# WHAT YOU HAVE TO DO
Which lines below hold the word "composition"? Copy all of them.

# RECORDS PROVIDED
%%

/-!
# Route ValuedFieldSpecialisation — crux `ParametricLifting` (stmt-KontsevichZagierPeriods-3498):
# THE LEVEL-WISE LOSSLESS SPLIT (lead c9)

Helper (`--supports stmt-KontsevichZagierPeriods-3498`) for line `registered`. Leads c7/c8 reduced the crux to
the dimension ladder: level `E` := `AddSubgroup.closure {[r] | dim r < E}`, KL(`E`) := the kernel conjecture on
level `E`; the crux follows from RLG (graded regularised lifting) and SF (special-fibre rigidity: special fibres of
DOMINATED families whose combination is a FIBRED relation form a relation), SF being supplied by the sibling crux
`CTConstruction` (stmt-3495). That bootstrap spends SF at EVERY fibre dimension, also on the levels `≤ 2` that the
shared item `PlanarAreas` (stmt-4990) already settles, and RLG lets the certifying dominated net live in any
dimension. This file grades both sides and shows the split is lossless LEVEL BY LEVEL:

* SFG(`E`) := SF for families whose fibres have dimension `< E` (wave-1 files `…GradedSpecialFibre*.lean`:
  KL(`E`) ⇒ SFG(`E`), p172334; SFG(`1`) unconditional, p172357; `PlanarAreas` ⇒ SFG(`2`), p172358; SFG(`2`) for
  rational special fibres unconditional, p172365);
* RLG′(`E`) := RLG(`E`) whose dominated net has fibres of dimension `< E` (KL(`E`) ⇒ RLG′(`E`), p172255; the step
  KL(`E`) → RLG′(`E+1`) → SFG(`E+1`) → KL(`E+1`), p172325).

Results (no definitions; everything inlined in the types):
* `stub_kernelLevel_succ_iff_graded` — **over KL(`E`): KL(`E+1`) ⇔ RLG′(`E+1`) ∧ SFG(`E+1`)**: at every level the
  pair (regularised lifting, special-fibre rigidity) is EXACTLY that level's kernel conjecture (⇔ the volume
  conjecture for compact bodies of `ℝ^{E+1}`, `kernelLevel_succ_iff_volumeConjecture`, p168377);
* `kernelLevel_le_two_of_planarAreas`, `specialFibreGraded_le_two_of_planarAreas`, `regLiftGradedLevel_le_two_of_planarAreas`
  — levels `≤ 2` of BOTH sides are item 4990 alone (no `CTConstruction` below fibre dimension 2);
* `kernelLevel_all_of_planarAreas_of_graded_ge_three` and `parametricLifting_of_planarAreas_of_graded_ge_three` — the
  composition of the reshaped skeleton (stubs: `PlanarAreas` verbatim, RLG′ on levels `≥ 3`, SFG on levels `≥ 3`);
* `stub_kontsevichZagierPeriods_iff_planarAreas_and_graded_ge_three` — **summit ⇔ PlanarAreas ∧ RLG′(≥3) ∧ SFG(≥3)**:
  the reshaped stub set is lossless and each stub is summit-implied;
* `specialFibre_iff_forall_specialFibreGraded` — SF ⇔ ∀ E, SFG(`E`); `specialFibreGraded_succ_of_volumeConjecture`,
  `regLiftGradedLevel_succ_of_volumeConjecture` — level `D+1` of either side from the volume conjecture in `ℝ^{D+1}`.

Sources: M. Kontsevich, D. Zagier, *Periods* (2001), §1.2, Conjecture 1; J. Cresson, J. Viu-Sos, *On the equality
of periods of Kontsevich–Zagier*, JTNB 34 (2022), §1 (volume form, graded by dimension); A. Huber, G. Wüstholz,
*Transcendence and linear relations of 1-periods* (2022), Thm. 13.3 (the printed input behind level 2 =
`PlanarAreas`). The fibred / dominated / elementary vocabulary is this route's. No definitions.
-/

noncomputable section

namespace Summit.KontsevichZagierPeriods.ValuedFieldSpecialisation

open MeasureTheory Set Filter
open scoped Topology
open Literature.NumberTheory.Transcendental
open Summit.KontsevichZagierPeriods.KontsevichZagierPeriods.Theses.ValuedFieldSpecialisation (ParametricLifting CTConstruction)
open Summit.KontsevichZagierPeriods.KontsevichZagierPeriods.Theses.LowDimension (PlanarAreas)

/-! ### The level-wise lossless split -/

/-- **Over KL(`E`): KL(`E+1`) ⇔ RLG′(`E+1`) ∧ SFG(`E+1`).** Given the kernel conjecture on level `E`, the kernel
conjecture on level `E + 1` is EQUIVALENT to the conjunction of the fibre-graded regularised lifting on level
`E + 1` and the graded special-fibre rigidity for fibres of dimension `≤ E`: (⇒) empty net
(`stub_regLiftGradedLevel_of_kernelLevel`) and value shadow (`stub_specialFibreGraded_of_kernelLevel`);
(⇐) the graded induction step (`stub_kernelLevel_succ_of_graded`). [cite: KontsevichZagier2001, §1.2 Conjecture 1] -/
theorem stub_kernelLevel_succ_iff_graded : ∀ (E : ℕ), (∀ (x : KZ.FormalRep), x ∈ AddSubgroup.closure {y : KZ.FormalRep | ∃ (n : ℕ) (r : KZ.IntegralRep n), n < E ∧ y = KZ.of r} → KZ.eval x = 0 → x ∈ KZ.relations) → ((∀ (x : KZ.FormalRep), x ∈ AddSubgroup.closure {y : KZ.FormalRep | ∃ (n : ℕ) (r : KZ.IntegralRep n), n < E + 1 ∧ y = KZ.of r} → KZ.eval x = 0 → x ∈ KZ.relations) ↔ (∀ (x : KZ.FormalRep), x ∈ AddSubgroup.closure {y : KZ.FormalRep | ∃ (n : ℕ) (r : KZ.IntegralRep n), n < E + 1 ∧ y = KZ.of r} → KZ.eval x = 0 → ∃ H ∈ KZ.fibredRelations, ∃ (k : ℕ) (m : Fin k → ℤ) (p q b d : Fin k → ℕ) (ρ : (i : Fin k) → KZ.IntegralRep (d i)) (P : (i : Fin k) → KZ.IntegralRep (b i + d i + 1 + 1)) (k₂ : ℕ) (d₂ : Fin k₂ → ℕ) (m₂ : Fin k₂ → ℤ) (R : (j : Fin k₂) → KZ.IntegralRep (d₂ j + 1)) (r₀ g : (j : Fin k₂) → KZ.IntegralRep (d₂ j)), (∀ i, 0 < q i ∧ p i < q i ∧ (0 < p i ∨ 0 < b i) ∧ d i + 1 < E + 1 ∧ (P i).domain = {z | ∃ (s u : ℝ) (y : Fin (b i) → ℝ) (w : Fin (d i) → ℝ), z = Matrix.vecCons s (Matrix.vecCons u (Fin.append y w)) ∧ 0 < s ∧ s < 1 ∧ 0 < u ∧ u ^ (q i) * s ^ (p i) < 1 ∧ (∀ j, s ≤ y j ∧ y j ≤ 1) ∧ w ∈ (ρ i).domain} ∧ (P i).integrand = fun z => (∏ j : Fin (b i), (z (Fin.castAdd (d i) j).succ.succ)⁻¹) * (ρ i).integrand (fun l : Fin (d i) => z (Fin.natAdd (b i) l).succ.succ)) ∧ (∀ j, d₂ j < E + 1 ∧ KZ.IsDominatedFamily (R j) (r₀ j) (g j)) ∧ H = (∑ i, m i • KZ.of (P i)) + (∑ j, m₂ j • KZ.of (R j)) ∧ (∑ j, m₂ j • KZ.of (r₀ j)) - x ∈ KZ.relations) ∧ (∀ (k : ℕ) (d : Fin k → ℕ) (m : Fin k → ℤ) (R : (i : Fin k) → KZ.IntegralRep (d i + 1)) (r₀ g : (i : Fin k) → KZ.IntegralRep (d i)), (∀ i, d i < E + 1) → (∀ i, KZ.IsDominatedFamily (R i) (r₀ i) (g i)) → (∑ i, m i • KZ.of (R i)) ∈ KZ.fibredRelations → (∑ i, m i • KZ.of (r₀ i)) ∈ KZ.relations)) := by
  intro E hK
  exact ⟨fun h => ⟨stub_regLiftGradedLevel_of_kernelLevel (E + 1) h, stub_specialFibreGraded_of_kernelLevel (E + 1) h⟩,
    fun h => stub_kernelLevel_succ_of_graded E hK h.1 h.2⟩

/-! ### Levels `≤ 2` of both sides are `PlanarAreas` (stmt-KontsevichZagierPeriods-4990) alone -/

/-- **`PlanarAreas` ⇒ KL(`E`) for every `E ≤ 2`**: level `E ≤ 2` is contained in level `2`
(`AddSubgroup.closure_mono`), and KL(`2`) ⇔ `PlanarAreas` (`kernelLevelTwo_iff_planarAreas`, p168377).
[cite: HuberWustholz2022, Thm. 13.3] -/
theorem kernelLevel_le_two_of_planarAreas (h : PlanarAreas) :
    ∀ (E : ℕ), E ≤ 2 → (∀ (x : KZ.FormalRep), x ∈ AddSubgroup.closure {y : KZ.FormalRep | ∃ (n : ℕ) (r : KZ.IntegralRep n), n < E ∧ y = KZ.of r} → KZ.eval x = 0 → x ∈ KZ.relations) := by
  intro E hE x hx hx0
  refine kernelLevelTwo_iff_planarAreas.mpr h x (AddSubgroup.closure_mono ?_ hx) hx0
  rintro _ ⟨n, r, hn, rfl⟩
  exact ⟨n, r, by omega, rfl⟩

/-- **`PlanarAreas` ⇒ SFG(`E`) for every `E ≤ 2`** (special-fibre rigidity below fibre dimension `2` needs no
`CTConstruction`): from `stub_specialFibreGraded_two_of_planarAreas` (p172358), fibres of dimension `< E ≤ 2`.
[cite: HuberWustholz2022, Thm. 13.3] -/
theorem specialFibreGraded_le_two_of_planarAreas (h : PlanarAreas) :
    ∀ (E : ℕ), E ≤ 2 → (∀ (k : ℕ) (d : Fin k → ℕ) (m : Fin k → ℤ) (R : (i : Fin k) → KZ.IntegralRep (d i + 1)) (r₀ g : (i : Fin k) → KZ.IntegralRep (d i)), (∀ i, d i < E) → (∀ i, KZ.IsDominatedFamily (R i) (r₀ i) (g i)) → (∑ i, m i • KZ.of (R i)) ∈ KZ.fibredRelations → (∑ i, m i • KZ.of (r₀ i)) ∈ KZ.relations) :=
  fun _ hE k d m R r₀ g hd hR hG =>
    stub_specialFibreGraded_two_of_planarAreas h k d m R r₀ g (fun i => by have := hd i; omega) hR hG

/-- **`PlanarAreas` ⇒ RLG′(`E`) for every `E ≤ 2`** (empty net over `kernelLevel_le_two_of_planarAreas`).
[cite: HuberWustholz2022, Thm. 13.3] -/
theorem regLiftGradedLevel_le_two_of_planarAreas (h : PlanarAreas) :
    ∀ (E : ℕ), E ≤ 2 → (∀ (x : KZ.FormalRep), x ∈ AddSubgroup.closure {y : KZ.FormalRep | ∃ (n : ℕ) (r : KZ.IntegralRep n), n < E ∧ y = KZ.of r} → KZ.eval x = 0 → ∃ H ∈ KZ.fibredRelations, ∃ (k : ℕ) (m : Fin k → ℤ) (p q b d : Fin k → ℕ) (ρ : (i : Fin k) → KZ.IntegralRep (d i)) (P : (i : Fin k) → KZ.IntegralRep (b i + d i + 1 + 1)) (k₂ : ℕ) (d₂ : Fin k₂ → ℕ) (m₂ : Fin k₂ → ℤ) (R : (j : Fin k₂) → KZ.IntegralRep (d₂ j + 1)) (r₀ g : (j : Fin k₂) → KZ.IntegralRep (d₂ j)), (∀ i, 0 < q i ∧ p i < q i ∧ (0 < p i ∨ 0 < b i) ∧ d i + 1 < E ∧ (P i).domain = {z | ∃ (s u : ℝ) (y : Fin (b i) → ℝ) (w : Fin (d i) → ℝ), z = Matrix.vecCons s (Matrix.vecCons u (Fin.append y w)) ∧ 0 < s ∧ s < 1 ∧ 0 < u ∧ u ^ (q i) * s ^ (p i) < 1 ∧ (∀ j, s ≤ y j ∧ y j ≤ 1) ∧ w ∈ (ρ i).domain} ∧ (P i).integrand = fun z => (∏ j : Fin (b i), (z (Fin.castAdd (d i) j).succ.succ)⁻¹) * (ρ i).integrand (fun l : Fin (d i) => z (Fin.natAdd (b i) l).succ.succ)) ∧ (∀ j, d₂ j < E ∧ KZ.IsDominatedFamily (R j) (r₀ j) (g j)) ∧ H = (∑ i, m i • KZ.of (P i)) + (∑ j, m₂ j • KZ.of (R j)) ∧ (∑ j, m₂ j • KZ.of (r₀ j)) - x ∈ KZ.relations) :=
  fun E hE => stub_regLiftGradedLevel_of_kernelLevel E (kernelLevel_le_two_of_planarAreas h E hE)

/-! ### The composition of the reshaped skeleton -/

/-- **KL at every level from `PlanarAreas`, RLG′(≥3) and SFG(≥3)**: levels `≤ 2` by
`kernelLevel_le_two_of_planarAreas`; the step `E → E + 1` for `E ≥ 2` by `stub_kernelLevel_succ_of_graded` fed with
RLG′(`E+1`) and SFG(`E+1`), `E + 1 ≥ 3`. [cite: KontsevichZagier2001, §1.2 Conjecture 1] -/
theorem kernelLevel_all_of_planarAreas_of_graded_ge_three (h2 : PlanarAreas)
    (hR : ∀ (E : ℕ), 3 ≤ E → (∀ (x : KZ.FormalRep), x ∈ AddSubgroup.closure {y : KZ.FormalRep | ∃ (n : ℕ) (r : KZ.IntegralRep n), n < E ∧ y = KZ.of r} → KZ.eval x = 0 → ∃ H ∈ KZ.fibredRelations, ∃ (k : ℕ) (m : Fin k → ℤ) (p q b d : Fin k → ℕ) (ρ : (i : Fin k) → KZ.IntegralRep (d i)) (P : (i : Fin k) → KZ.IntegralRep (b i + d i + 1 + 1)) (k₂ : ℕ) (d₂ : Fin k₂ → ℕ) (m₂ : Fin k₂ → ℤ) (R : (j : Fin k₂) → KZ.IntegralRep (d₂ j + 1)) (r₀ g : (j : Fin k₂) → KZ.IntegralRep (d₂ j)), (∀ i, 0 < q i ∧ p i < q i ∧ (0 < p i ∨ 0 < b i) ∧ d i + 1 < E ∧ (P i).domain = {z | ∃ (s u : ℝ) (y : Fin (b i) → ℝ) (w : Fin (d i) → ℝ), z = Matrix.vecCons s (Matrix.vecCons u (Fin.append y w)) ∧ 0 < s ∧ s < 1 ∧ 0 < u ∧ u ^ (q i) * s ^ (p i) < 1 ∧ (∀ j, s ≤ y j ∧ y j ≤ 1) ∧ w ∈ (ρ i).domain} ∧ (P i).integrand = fun z => (∏ j : Fin (b i), (z (Fin.castAdd (d i) j).succ.succ)⁻¹) * (ρ i).integrand (fun l : Fin (d i) => z (Fin.natAdd (b i) l).succ.succ)) ∧ (∀ j, d₂ j < E ∧ KZ.IsDominatedFamily (R j) (r₀ j) (g j)) ∧ H = (∑ i, m i • KZ.of (P i)) + (∑ j, m₂ j • KZ.of (R j)) ∧ (∑ j, m₂ j • KZ.of (r₀ j)) - x ∈ KZ.relations))
    (hS : ∀ (E : ℕ), 3 ≤ E → (∀ (k : ℕ) (d : Fin k → ℕ) (m : Fin k → ℤ) (R : (i : Fin k) → KZ.IntegralRep (d i + 1)) (r₀ g : (i : Fin k) → KZ.IntegralRep (d i)), (∀ i, d i < E) → (∀ i, KZ.IsDominatedFamily (R i) (r₀ i) (g i)) → (∑ i, m i • KZ.of (R i)) ∈ KZ.fibredRelations → (∑ i, m i • KZ.of (r₀ i)) ∈ KZ.relations)) :
    ∀ (E : ℕ), (∀ (x : KZ.FormalRep), x ∈ AddSubgroup.closure {y : KZ.FormalRep | ∃ (n : ℕ) (r : KZ.IntegralRep n), n < E ∧ y = KZ.of r} → KZ.eval x = 0 → x ∈ KZ.relations) := by
  intro E
  induction E with
  | zero => exact kernelLevel_le_two_of_planarAreas h2 0 (by omega)
  | succ E ih =>
    rcases Nat.lt_or_ge (E + 1) 3 with hE | hE
    · exact kernelLevel_le_two_of_planarAreas h2 (E + 1) (by omega)
    · exact stub_kernelLevel_succ_of_graded E ih (hR (E + 1) hE) (hS (E + 1) hE)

%%

# OUTPUT OF THE TASK
  composition of the reshaped skeleton (stubs: `PlanarAreas` verbatim, RLG′ on levels `≥ 3`, SFG on levels `≥ 3`);
/-! ### The composition of the reshaped skeleton -/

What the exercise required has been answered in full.